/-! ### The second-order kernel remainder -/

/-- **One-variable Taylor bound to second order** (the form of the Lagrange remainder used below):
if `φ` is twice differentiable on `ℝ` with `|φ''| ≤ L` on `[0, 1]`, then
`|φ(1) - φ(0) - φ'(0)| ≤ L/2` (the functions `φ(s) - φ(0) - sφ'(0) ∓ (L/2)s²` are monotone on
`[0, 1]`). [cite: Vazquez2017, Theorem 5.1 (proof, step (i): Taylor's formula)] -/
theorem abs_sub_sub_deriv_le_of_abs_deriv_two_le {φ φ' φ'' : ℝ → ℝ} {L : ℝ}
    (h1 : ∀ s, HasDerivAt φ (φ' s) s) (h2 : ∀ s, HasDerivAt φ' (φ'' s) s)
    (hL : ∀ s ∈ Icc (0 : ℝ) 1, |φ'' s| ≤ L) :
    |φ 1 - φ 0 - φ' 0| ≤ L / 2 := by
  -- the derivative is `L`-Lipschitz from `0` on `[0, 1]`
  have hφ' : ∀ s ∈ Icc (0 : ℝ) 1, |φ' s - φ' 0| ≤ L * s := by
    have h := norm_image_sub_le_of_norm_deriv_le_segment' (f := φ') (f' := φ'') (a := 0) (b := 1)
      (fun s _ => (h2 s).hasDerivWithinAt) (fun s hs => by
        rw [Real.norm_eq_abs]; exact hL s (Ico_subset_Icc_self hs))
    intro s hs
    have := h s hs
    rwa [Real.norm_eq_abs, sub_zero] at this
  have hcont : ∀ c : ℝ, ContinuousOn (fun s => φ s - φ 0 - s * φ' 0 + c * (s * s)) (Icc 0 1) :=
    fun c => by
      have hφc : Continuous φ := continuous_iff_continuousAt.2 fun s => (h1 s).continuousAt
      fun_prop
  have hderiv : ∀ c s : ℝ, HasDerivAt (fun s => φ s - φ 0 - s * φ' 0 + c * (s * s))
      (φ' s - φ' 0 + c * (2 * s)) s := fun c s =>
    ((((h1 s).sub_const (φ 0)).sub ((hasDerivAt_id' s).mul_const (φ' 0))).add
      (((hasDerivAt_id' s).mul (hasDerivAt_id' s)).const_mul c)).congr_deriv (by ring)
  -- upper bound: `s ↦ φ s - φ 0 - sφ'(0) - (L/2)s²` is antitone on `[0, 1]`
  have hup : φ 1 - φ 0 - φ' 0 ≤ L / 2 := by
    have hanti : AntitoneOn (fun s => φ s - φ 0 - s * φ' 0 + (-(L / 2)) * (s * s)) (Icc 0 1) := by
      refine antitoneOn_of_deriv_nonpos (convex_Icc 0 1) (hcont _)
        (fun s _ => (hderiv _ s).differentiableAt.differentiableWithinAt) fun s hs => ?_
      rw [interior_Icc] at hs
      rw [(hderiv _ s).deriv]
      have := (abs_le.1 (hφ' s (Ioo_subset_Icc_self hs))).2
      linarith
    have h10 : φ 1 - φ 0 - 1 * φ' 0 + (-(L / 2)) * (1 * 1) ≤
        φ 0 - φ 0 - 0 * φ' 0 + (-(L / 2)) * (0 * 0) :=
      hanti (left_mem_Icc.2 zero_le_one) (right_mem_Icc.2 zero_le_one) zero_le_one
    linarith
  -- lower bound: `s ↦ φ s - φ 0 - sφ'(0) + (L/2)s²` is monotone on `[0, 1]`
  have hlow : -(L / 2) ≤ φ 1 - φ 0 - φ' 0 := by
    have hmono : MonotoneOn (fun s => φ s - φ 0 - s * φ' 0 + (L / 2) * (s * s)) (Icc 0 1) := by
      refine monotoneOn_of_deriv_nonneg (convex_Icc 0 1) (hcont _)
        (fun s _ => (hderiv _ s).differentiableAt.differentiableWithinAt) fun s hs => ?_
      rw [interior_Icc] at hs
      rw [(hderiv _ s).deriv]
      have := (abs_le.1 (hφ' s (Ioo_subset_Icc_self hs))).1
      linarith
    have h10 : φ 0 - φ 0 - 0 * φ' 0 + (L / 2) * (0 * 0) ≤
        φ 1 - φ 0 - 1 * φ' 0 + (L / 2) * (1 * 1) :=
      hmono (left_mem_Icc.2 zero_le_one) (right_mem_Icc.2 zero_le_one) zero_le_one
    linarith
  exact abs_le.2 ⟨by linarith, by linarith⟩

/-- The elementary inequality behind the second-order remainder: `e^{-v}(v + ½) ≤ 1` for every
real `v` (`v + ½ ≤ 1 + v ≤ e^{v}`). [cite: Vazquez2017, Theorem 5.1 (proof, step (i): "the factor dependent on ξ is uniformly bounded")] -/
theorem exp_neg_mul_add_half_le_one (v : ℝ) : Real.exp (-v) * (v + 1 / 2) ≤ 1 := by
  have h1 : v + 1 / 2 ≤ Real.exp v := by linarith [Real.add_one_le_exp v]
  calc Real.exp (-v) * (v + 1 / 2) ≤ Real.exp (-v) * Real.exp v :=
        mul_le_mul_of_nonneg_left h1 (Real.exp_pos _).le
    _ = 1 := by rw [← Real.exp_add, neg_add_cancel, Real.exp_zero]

============================================================

EXERCISE PROMPT = Repeat every record above precisely.

WRITTEN RESPONSE =
/-! ### The second-order kernel remainder -/

/-- **One-variable Taylor bound to second order** (the form of the Lagrange remainder used below):
if `φ` is twice differentiable on `ℝ` with `|φ''| ≤ L` on `[0, 1]`, then
`|φ(1) - φ(0) - φ'(0)| ≤ L/2` (the functions `φ(s) - φ(0) - sφ'(0) ∓ (L/2)s²` are monotone on
`[0, 1]`). [cite: Vazquez2017, Theorem 5.1 (proof, step (i): Taylor's formula)] -/
theorem abs_sub_sub_deriv_le_of_abs_deriv_two_le {φ φ' φ'' : ℝ → ℝ} {L : ℝ}
    (h1 : ∀ s, HasDerivAt φ (φ' s) s) (h2 : ∀ s, HasDerivAt φ' (φ'' s) s)
    (hL : ∀ s ∈ Icc (0 : ℝ) 1, |φ'' s| ≤ L) :
    |φ 1 - φ 0 - φ' 0| ≤ L / 2 := by
  -- the derivative is `L`-Lipschitz from `0` on `[0, 1]`
  have hφ' : ∀ s ∈ Icc (0 : ℝ) 1, |φ' s - φ' 0| ≤ L * s := by
    have h := norm_image_sub_le_of_norm_deriv_le_segment' (f := φ') (f' := φ'') (a := 0) (b := 1)
      (fun s _ => (h2 s).hasDerivWithinAt) (fun s hs => by
        rw [Real.norm_eq_abs]; exact hL s (Ico_subset_Icc_self hs))
    intro s hs
    have := h s hs
    rwa [Real.norm_eq_abs, sub_zero] at this
  have hcont : ∀ c : ℝ, ContinuousOn (fun s => φ s - φ 0 - s * φ' 0 + c * (s * s)) (Icc 0 1) :=
    fun c => by
      have hφc : Continuous φ := continuous_iff_continuousAt.2 fun s => (h1 s).continuousAt
      fun_prop
  have hderiv : ∀ c s : ℝ, HasDerivAt (fun s => φ s - φ 0 - s * φ' 0 + c * (s * s))
      (φ' s - φ' 0 + c * (2 * s)) s := fun c s =>
    ((((h1 s).sub_const (φ 0)).sub ((hasDerivAt_id' s).mul_const (φ' 0))).add
      (((hasDerivAt_id' s).mul (hasDerivAt_id' s)).const_mul c)).congr_deriv (by ring)
  -- upper bound: `s ↦ φ s - φ 0 - sφ'(0) - (L/2)s²` is antitone on `[0, 1]`
  have hup : φ 1 - φ 0 - φ' 0 ≤ L / 2 := by
    have hanti : AntitoneOn (fun s => φ s - φ 0 - s * φ' 0 + (-(L / 2)) * (s * s)) (Icc 0 1) := by
      refine antitoneOn_of_deriv_nonpos (convex_Icc 0 1) (hcont _)
        (fun s _ => (hderiv _ s).differentiableAt.differentiableWithinAt) fun s hs => ?_
      rw [interior_Icc] at hs
      rw [(hderiv _ s).deriv]
      have := (abs_le.1 (hφ' s (Ioo_subset_Icc_self hs))).2
      linarith
    have h10 : φ 1 - φ 0 - 1 * φ' 0 + (-(L / 2)) * (1 * 1) ≤
        φ 0 - φ 0 - 0 * φ' 0 + (-(L / 2)) * (0 * 0) :=
      hanti (left_mem_Icc.2 zero_le_one) (right_mem_Icc.2 zero_le_one) zero_le_one
    linarith
  -- lower bound: `s ↦ φ s - φ 0 - sφ'(0) + (L/2)s²` is monotone on `[0, 1]`
  have hlow : -(L / 2) ≤ φ 1 - φ 0 - φ' 0 := by
    have hmono : MonotoneOn (fun s => φ s - φ 0 - s * φ' 0 + (L / 2) * (s * s)) (Icc 0 1) := by
      refine monotoneOn_of_deriv_nonneg (convex_Icc 0 1) (hcont _)
        (fun s _ => (hderiv _ s).differentiableAt.differentiableWithinAt) fun s hs => ?_
      rw [interior_Icc] at hs
      rw [(hderiv _ s).deriv]
      have := (abs_le.1 (hφ' s (Ioo_subset_Icc_self hs))).1
      linarith
    have h10 : φ 0 - φ 0 - 0 * φ' 0 + (L / 2) * (0 * 0) ≤
        φ 1 - φ 0 - 1 * φ' 0 + (L / 2) * (1 * 1) :=
      hmono (left_mem_Icc.2 zero_le_one) (right_mem_Icc.2 zero_le_one) zero_le_one
    linarith
  exact abs_le.2 ⟨by linarith, by linarith⟩

/-- The elementary inequality behind the second-order remainder: `e^{-v}(v + ½) ≤ 1` for every
real `v` (`v + ½ ≤ 1 + v ≤ e^{v}`). [cite: Vazquez2017, Theorem 5.1 (proof, step (i): "the factor dependent on ξ is uniformly bounded")] -/
theorem exp_neg_mul_add_half_le_one (v : ℝ) : Real.exp (-v) * (v + 1 / 2) ≤ 1 := by
  have h1 : v + 1 / 2 ≤ Real.exp v := by linarith [Real.add_one_le_exp v]
  calc Real.exp (-v) * (v + 1 / 2) ≤ Real.exp (-v) * Real.exp v :=
        mul_le_mul_of_nonneg_left h1 (Real.exp_pos _).le
    _ = 1 := by rw [← Real.exp_add, neg_add_cancel, Real.exp_zero]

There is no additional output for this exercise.